Talvez pelo seu tamanho, por sua disposição (...) – e pelos temas dos quadros, que logo ali se evocam,– uma carta que se lê, cabazes, rocas de fiar, jarras de leite, cestas de pão... – a Holanda tem um ar caseiro, natural, simples, sem banalidades; e sério, sem dureza.

(MEIRELES, 1999, v. 2, p. 144)

Este último excerto cita muitos dos elementos que aparecem na pintura de gênero e nas crônicas que Cecília escreveu sobre a Holanda. A autora traz para o leitor aquilo que vê no país, de certa forma capta a atmosfera e a luz que por séculos foi retratada pelos pintores do local. Há uma sensibilidade de poetisa e pintora que consegue por meio de recursos textuais recriar verbalmente as pinturas de gênero.

Outro fato interessante é o de que, por se tratarem de crônicas, diferentemente de um romance, não há personagens. As pessoas, na maioria mulheres, descritas nos relatos são desconhecidas, o que nos aproxima ainda mais das artes visuais, pois raramente sabemos ou conhecemos as mulheres retratadas nas pinturas de gênero: são empregadas, meninas, moças quaisquer, compondo a paisagem. Cecília construiu seu texto conscientemente, não é por acaso que alude em suas descrições à pintura de gênero: ―Por mais que pareça impossível, – uma atmosfera do século XVII. Por quê?

Pelas proporções? Pelas perspectivas? Pela distribuição de luzes e sombras?‖ (MEIRELES, 1999, v. 2, p. 149). Este trecho está em Noite maternal a última crônica sobre a Holanda, e então podemos comprovar, mais uma vez, a referência direta ao estilo do século XVII que era retratado na pintura de gênero.

CONCLUSÃO

Nesses relatos, os elementos de saturação pictural retomam a perspectiva, as proporções, a distribuição de luz e sombra e os temas da pintura clássica holandesa, tudo isso junto constitui as descrições picturais. Evidencia-se, então, mais uma pétala da corola da flor que foi Cecília Meireles.

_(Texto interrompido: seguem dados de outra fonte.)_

import Mathlib
import HarnessLib
import Literature.MathematicalPhysics.QuantumLattice.KohnLuttinger
import Summits.HubbardSuperconductivity.HubbardSuperconductivity.Theorems.WeakCouplingBCSWcbcsKohnLuttingerB1gReduction

/-!
# `stub_klD4Invariant`: the point group `D₄` preserves the Fermi-curve measure

For the nearest-neighbour band `ε₀ = squareDispersion 1 0` and `μ ∈ (-4, 0)` every `γ ∈ D₄`
(acting on momenta by `d4Momentum`) is measure preserving for the density-of-states measure
`σ = fermiCurveMeasure ε₀ μ = ‖∇ε₀‖⁻¹ · μH[1]⌊F`, `F = fermiCurve ε₀ μ`.

* `kl_d4_measurePreserving_withDensity`: a measure-preserving self-map leaving a measurable
  density invariant preserves the weighted measure (change of variables in the Lebesgue integral);
* `kl_d4_measurePreserving_of_isometry`: a surjective isometry `T` of momentum space with
  `T ⁻¹' F = F` and `‖∇ε (T k)‖ = ‖∇ε k‖` preserves `fermiCurveMeasure ε μ` (isometries preserve
  `μH[1]`; the density `‖∇ε‖⁻¹` is measurable for every `ε` by measurability of `fderiv`);
* the generators `rotMomentum`, `reflMomentum` of `D₄` are surjective isometries leaving `ε₀`
  invariant; for `μ < 0` the Fermi curve avoids the zone boundary (`F ⊂ (-π, π)²`), so it is
  invariant too; granted `∇ε₀ = (2 sin k₀, 2 sin k₁)` so is the Fermi speed;
* `d4Momentum (r i) = rotⁱ`, `d4Momentum (sr i) = refl ∘ rotⁱ`: iterate and compose.
-/

noncomputable section

set_option linter.dupNamespace false

namespace Summit.HubbardSuperconductivity.HubbardSuperconductivity.Theorems

open MeasureTheory Literature.MathematicalPhysics.QuantumLattice
open scoped ENNReal

/-! ### Abstract part: invariant densities, isometries and the Fermi-curve measure -/

/-- A measure-preserving self-map leaving a measurable density invariant preserves the weighted
measure. [folklore] -/
theorem kl_d4_measurePreserving_withDensity {α : Type*} [MeasurableSpace α] {ν : Measure α}
    {T : α → α} (hT : MeasurePreserving T ν ν) {g : α → ℝ≥0∞} (hg : Measurable g)
    (hinv : ∀ x, g (T x) = g x) :
    MeasurePreserving T (ν.withDensity g) (ν.withDensity g) := by
  refine ⟨hT.measurable, Measure.ext fun s hs => ?_⟩
  rw [Measure.map_apply hT.measurable hs, withDensity_apply _ (hT.measurable hs),
    withDensity_apply _ hs, ← hT.setLIntegral_comp_preimage hs hg]
  simp_rw [hinv]

/-- The inverse Fermi speed `‖∇ε‖⁻¹` (as an `ℝ≥0∞`-valued density) is measurable for every band
`ε` (measurability of `fderiv`, continuity of the Riesz isomorphism). [folklore] -/
theorem kl_d4_measurable_density (ε : Momentum → ℝ) :
    Measurable fun k => ENNReal.ofReal (‖gradient ε k‖⁻¹) := by
  have h : Measurable (gradient ε) :=
    (InnerProductSpace.toDual ℝ Momentum).symm.continuous.measurable.comp (measurable_fderiv ℝ ε)
  exact h.norm.inv.ennreal_ofReal

/-- Surjective isometries of momentum space preserve arc length `μH[1]`. [folklore] -/
theorem kl_d4_measurePreserving_hausdorff {T : Momentum → Momentum} (hT : Isometry T)
    (hsurj : Function.Surjective T) :
    MeasurePreserving T (μH[1] : Measure Momentum) (μH[1] : Measure Momentum) :=
  ⟨hT.continuous.measurable, by
    rw [hT.map_hausdorffMeasure (Or.inr hsurj), hsurj.range_eq, Measure.restrict_univ]⟩

/-- A surjective isometry of momentum space leaving the Fermi curve and the Fermi speed invariant
preserves the Fermi-curve measure. [folklore] -/
theorem kl_d4_measurePreserving_of_isometry {ε : Momentum → ℝ} (hε : Measurable ε) (μ : ℝ)
    {T : Momentum → Momentum} (hT : Isometry T) (hsurj : Function.Surjective T)
    (hF : T ⁻¹' fermiCurve ε μ = fermiCurve ε μ)
    (hspeed : ∀ k, ‖gradient ε (T k)‖ = ‖gradient ε k‖) :
    MeasurePreserving T (fermiCurveMeasure ε μ) (fermiCurveMeasure ε μ) := by
  have h1 := (kl_d4_measurePreserving_hausdorff hT hsurj).restrict_preimage
    (measurableSet_fermiCurve hε μ)
  rw [hF] at h1
  unfold fermiCurveMeasure
  exact kl_d4_measurePreserving_withDensity h1 (kl_d4_measurable_density ε)
    (fun k => by rw [hspeed])

/-! ### The generators `rot`, `refl` of `D₄` -/

/-- First coordinate of the rotated momentum. [folklore] -/
@[simp] theorem kl_d4_rot_apply_zero (k : Momentum) : rotMomentum k 0 = -k 1 := by
  simp [rotMomentum]

/-- Second coordinate of the rotated momentum. [folklore] -/
@[simp] theorem kl_d4_rot_apply_one (k : Momentum) : rotMomentum k 1 = k 0 := by
  simp [rotMomentum]

/-- First coordinate of the reflected momentum. [folklore] -/
@[simp] theorem kl_d4_refl_apply_zero (k : Momentum) : reflMomentum k 0 = k 0 := by
  simp [reflMomentum]

/-- Second coordinate of the reflected momentum. [folklore] -/
@[simp] theorem kl_d4_refl_apply_one (k : Momentum) : reflMomentum k 1 = -k 1 := by
  simp [reflMomentum]

/-- `rot⁴ = id`. [folklore] -/
theorem kl_d4_rot_rot_rot_rot (k : Momentum) :
    rotMomentum (rotMomentum (rotMomentum (rotMomentum k))) = k := by
  ext i; fin_cases i <;> simp

/-- `refl² = id`. [folklore] -/
theorem kl_d4_refl_refl (k : Momentum) : reflMomentum (reflMomentum k) = k := by
  ext i; fin_cases i <;> simp

/-- `rot` is an isometry of momentum space. [folklore] -/
theorem kl_d4_rot_isometry : Isometry rotMomentum := by
  refine Isometry.of_dist_eq fun x y => ?_
  rw [EuclideanSpace.dist_eq, EuclideanSpace.dist_eq, Fin.sum_univ_two, Fin.sum_univ_two,
    kl_d4_rot_apply_zero, kl_d4_rot_apply_zero, kl_d4_rot_apply_one, kl_d4_rot_apply_one,
    dist_neg_neg, add_comm]

/-- `rot` is surjective (`rot⁴ = id`). [folklore] -/
theorem kl_d4_rot_surjective : Function.Surjective rotMomentum :=
  fun k => ⟨rotMomentum (rotMomentum (rotMomentum k)), kl_d4_rot_rot_rot_rot k⟩

/-- `refl` is an isometry of momentum space. [folklore] -/
theorem kl_d4_refl_isometry : Isometry reflMomentum := by
  refine Isometry.of_dist_eq fun x y => ?_
  rw [EuclideanSpace.dist_eq, EuclideanSpace.dist_eq, Fin.sum_univ_two, Fin.sum_univ_two,
    kl_d4_refl_apply_zero, kl_d4_refl_apply_zero, kl_d4_refl_apply_one, kl_d4_refl_apply_one,
    dist_neg_neg]

/-- `refl` is surjective (`refl² = id`). [folklore] -/
theorem kl_d4_refl_surjective : Function.Surjective reflMomentum :=
  fun k => ⟨reflMomentum k, kl_d4_refl_refl k⟩

/-! ### Invariance of `ε₀`, of the Fermi curve and of the Fermi speed -/

/-- `ε₀ k = -2 (cos k₀ + cos k₁)`. [folklore] -/
theorem kl_d4_eps_apply (k : Momentum) :
    squareDispersion 1 0 k = -2 * (Real.cos (k 0) + Real.cos (k 1)) := by
  simp only [squareDispersion]
  ring

/-- `ε₀ ∘ rot = ε₀`. [folklore] -/
theorem kl_d4_eps_rot (k : Momentum) :
    squareDispersion 1 0 (rotMomentum k) = squareDispersion 1 0 k := by
  rw [kl_d4_eps_apply, kl_d4_eps_apply, kl_d4_rot_apply_zero, kl_d4_rot_apply_one, Real.cos_neg]
  ring

/-- `ε₀ ∘ refl = ε₀`. [folklore] -/
theorem kl_d4_eps_refl (k : Momentum) :
    squareDispersion 1 0 (reflMomentum k) = squareDispersion 1 0 k := by
  rw [kl_d4_eps_apply, kl_d4_eps_apply, kl_d4_refl_apply_zero, kl_d4_refl_apply_one, Real.cos_neg]

/-- Below half filling (`μ < 0`) the Fermi curve of `ε₀` avoids the zone boundary `kᵢ = -π`
(there `ε₀ = 2 - 2 cos k_j ≥ 0`), so membership is symmetric in the signs of the coordinates:
`k ∈ F ↔ (|k₀| < π ∧ |k₁| < π) ∧ ε₀ k = μ`. [folklore] -/
theorem kl_d4_mem_fermiCurve_iff {μ : ℝ} (hμ : μ < 0) (k : Momentum) :
    k ∈ fermiCurve (squareDispersion 1 0) μ ↔
      (|k 0| < Real.pi ∧ |k 1| < Real.pi) ∧ squareDispersion 1 0 k = μ := by
  rw [mem_fermiCurve_iff]
  simp only [brillouinZone, Set.mem_setOf_eq, Fin.forall_fin_two, Set.mem_Ico, abs_lt]
  constructor
  · rintro ⟨⟨⟨h0, h0'⟩, h1, h1'⟩, hε⟩
    refine ⟨⟨⟨lt_of_le_of_ne h0 ?_, h0'⟩, lt_of_le_of_ne h1 ?_, h1'⟩, hε⟩
    · intro h
      rw [kl_d4_eps_apply, ← h, Real.cos_neg, Real.cos_pi] at hε
      have := Real.cos_le_one (k 1)
      linarith
    · intro h
      rw [kl_d4_eps_apply, ← h, Real.cos_neg, Real.cos_pi] at hε
      have := Real.cos_le_one (k 0)
      linarith
  · rintro ⟨⟨⟨h0, h0'⟩, h1, h1'⟩, hε⟩
    exact ⟨⟨⟨h0.le, h0'⟩, h1.le, h1'⟩, hε⟩

/-- For `μ < 0` the Fermi curve of `ε₀` is `rot`-invariant. [folklore] -/
theorem kl_d4_rot_preimage {μ : ℝ} (hμ : μ < 0) :
    rotMomentum ⁻¹' fermiCurve (squareDispersion 1 0) μ = fermiCurve (squareDispersion 1 0) μ := by
  ext k
  rw [Set.mem_preimage, kl_d4_mem_fermiCurve_iff hμ, kl_d4_mem_fermiCurve_iff hμ, kl_d4_eps_rot,
    kl_d4_rot_apply_zero, kl_d4_rot_apply_one, abs_neg]
  tauto

/-- For `μ < 0` the Fermi curve of `ε₀` is `refl`-invariant. [folklore] -/
theorem kl_d4_refl_preimage {μ : ℝ} (hμ : μ < 0) :
    reflMomentum ⁻¹' fermiCurve (squareDispersion 1 0) μ = fermiCurve (squareDispersion 1 0) μ := by
  ext k
  rw [Set.mem_preimage, kl_d4_mem_fermiCurve_iff hμ, kl_d4_mem_fermiCurve_iff hμ, kl_d4_eps_refl,
    kl_d4_refl_apply_zero, kl_d4_refl_apply_one, abs_neg]

/-- `‖(a, b)‖ = √(a² + b²)` in `ℝ²`. [folklore] -/
theorem kl_d4_norm_mk (a b : ℝ) : ‖(WithLp.toLp 2 ![a, b] : Momentum)‖ = √(a ^ 2 + b ^ 2) := by
  rw [EuclideanSpace.norm_eq, Fin.sum_univ_two]
  simp

/-- Granted `∇ε₀ = (2 sin k₀, 2 sin k₁)`, the Fermi speed is `rot`-invariant. [folklore] -/
theorem kl_d4_speed_rot
    (hgrad : ∀ k : Momentum, gradient (squareDispersion 1 0) k =
      WithLp.toLp 2 ![2 * Real.sin (k 0), 2 * Real.sin (k 1)]) (k : Momentum) :
    ‖gradient (squareDispersion 1 0) (rotMomentum k)‖ = ‖gradient (squareDispersion 1 0) k‖ := by
  rw [hgrad, hgrad, kl_d4_norm_mk, kl_d4_norm_mk, kl_d4_rot_apply_zero, kl_d4_rot_apply_one,
    Real.sin_neg, mul_neg, neg_sq, add_comm]

/-- Granted `∇ε₀ = (2 sin k₀, 2 sin k₁)`, the Fermi speed is `refl`-invariant. [folklore] -/
theorem kl_d4_speed_refl
    (hgrad : ∀ k : Momentum, gradient (squareDispersion 1 0) k =
      WithLp.toLp 2 ![2 * Real.sin (k 0), 2 * Real.sin (k 1)]) (k : Momentum) :
    ‖gradient (squareDispersion 1 0) (reflMomentum k)‖ = ‖gradient (squareDispersion 1 0) k‖ := by
  rw [hgrad, hgrad, kl_d4_norm_mk, kl_d4_norm_mk, kl_d4_refl_apply_zero, kl_d4_refl_apply_one,
    Real.sin_neg, mul_neg, neg_sq]

/-- Granted the gradient formula, `rot` preserves the Fermi-curve measure of `ε₀` for `μ < 0`.
[folklore] -/
theorem kl_d4_rot_measurePreserving
    (hgrad : ∀ k : Momentum, gradient (squareDispersion 1 0) k =
      WithLp.toLp 2 ![2 * Real.sin (k 0), 2 * Real.sin (k 1)]) {μ : ℝ} (hμ : μ < 0) :
    MeasurePreserving rotMomentum (fermiCurveMeasure (squareDispersion 1 0) μ)
      (fermiCurveMeasure (squareDispersion 1 0) μ) :=
  kl_d4_measurePreserving_of_isometry (measurable_squareDispersion 1 0) μ kl_d4_rot_isometry
    kl_d4_rot_surjective (kl_d4_rot_preimage hμ) (kl_d4_speed_rot hgrad)

/-- Granted the gradient formula, `refl` preserves the Fermi-curve measure of `ε₀` for `μ < 0`.
[folklore] -/
theorem kl_d4_refl_measurePreserving
    (hgrad : ∀ k : Momentum, gradient (squareDispersion 1 0) k =
      WithLp.toLp 2 ![2 * Real.sin (k 0), 2 * Real.sin (k 1)]) {μ : ℝ} (hμ : μ < 0) :
    MeasurePreserving reflMomentum (fermiCurveMeasure (squareDispersion 1 0) μ)
      (fermiCurveMeasure (squareDispersion 1 0) μ) :=
  kl_d4_measurePreserving_of_isometry (measurable_squareDispersion 1 0) μ kl_d4_refl_isometry
    kl_d4_refl_surjective (kl_d4_refl_preimage hμ) (kl_d4_speed_refl hgrad)

/-! ### The stub -/

/-- **Stub `stub_klD4Invariant`**: granted the gradient formula, every element of the point group
`D₄` (acting by `d4Momentum`: linear isometries of momentum space) preserves the Fermi-curve measure of
the `D₄`-symmetric band `ε₀` for `μ ∈ (-4, 0)` (there `F ⊂ (-π,π)²`, so `F`, `μH[1]` and `‖∇ε₀‖` are
all invariant). [folklore] -/
theorem stub_klD4Invariant :
    (∀ k : Momentum, gradient (squareDispersion 1 0) k = WithLp.toLp 2 ![2 * Real.sin (k 0), 2 * Real.sin (k 1)]) →
    ∀ μ ∈ Set.Ioo (-4 : ℝ) 0, ∀ γ : DihedralGroup 4,
      MeasurePreserving (d4Momentum γ) (fermiCurveMeasure (squareDispersion 1 0) μ) (fermiCurveMeasure (squareDispersion 1 0) μ) := by
  intro hgrad μ hμ γ
  have hrot := kl_d4_rot_measurePreserving hgrad hμ.2
  have hrefl := kl_d4_refl_measurePreserving hgrad hμ.2
  cases γ with
  | r i =>
    have h : d4Momentum (DihedralGroup.r i) = rotMomentum^[i.val] := funext fun _ => rfl
    rw [h]
    exact hrot.iterate _
  | sr i =>
    have h : d4Momentum (DihedralGroup.sr i) = reflMomentum ∘ rotMomentum^[i.val] :=
      funext fun _ => rfl
    rw [h]
    exact hrefl.comp (hrot.iterate _)

end Summit.HubbardSuperconductivity.HubbardSuperconductivity.Theorems

end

Ao voltarem-se somente para sua poesia, os críticos deixaram passar elementos importantíssimos de sua escrita. Os exemplos deste artigo são de 1953, ano da sua ida para a Holanda, passaram-se quase 60 anos e até então não houve um estudo mais aprofundado sobre as proximidades entre os textos desta poetisa e outras artes (a música foi um pouco mais explorada) e nem mesmo uma maior análise de sua prosa.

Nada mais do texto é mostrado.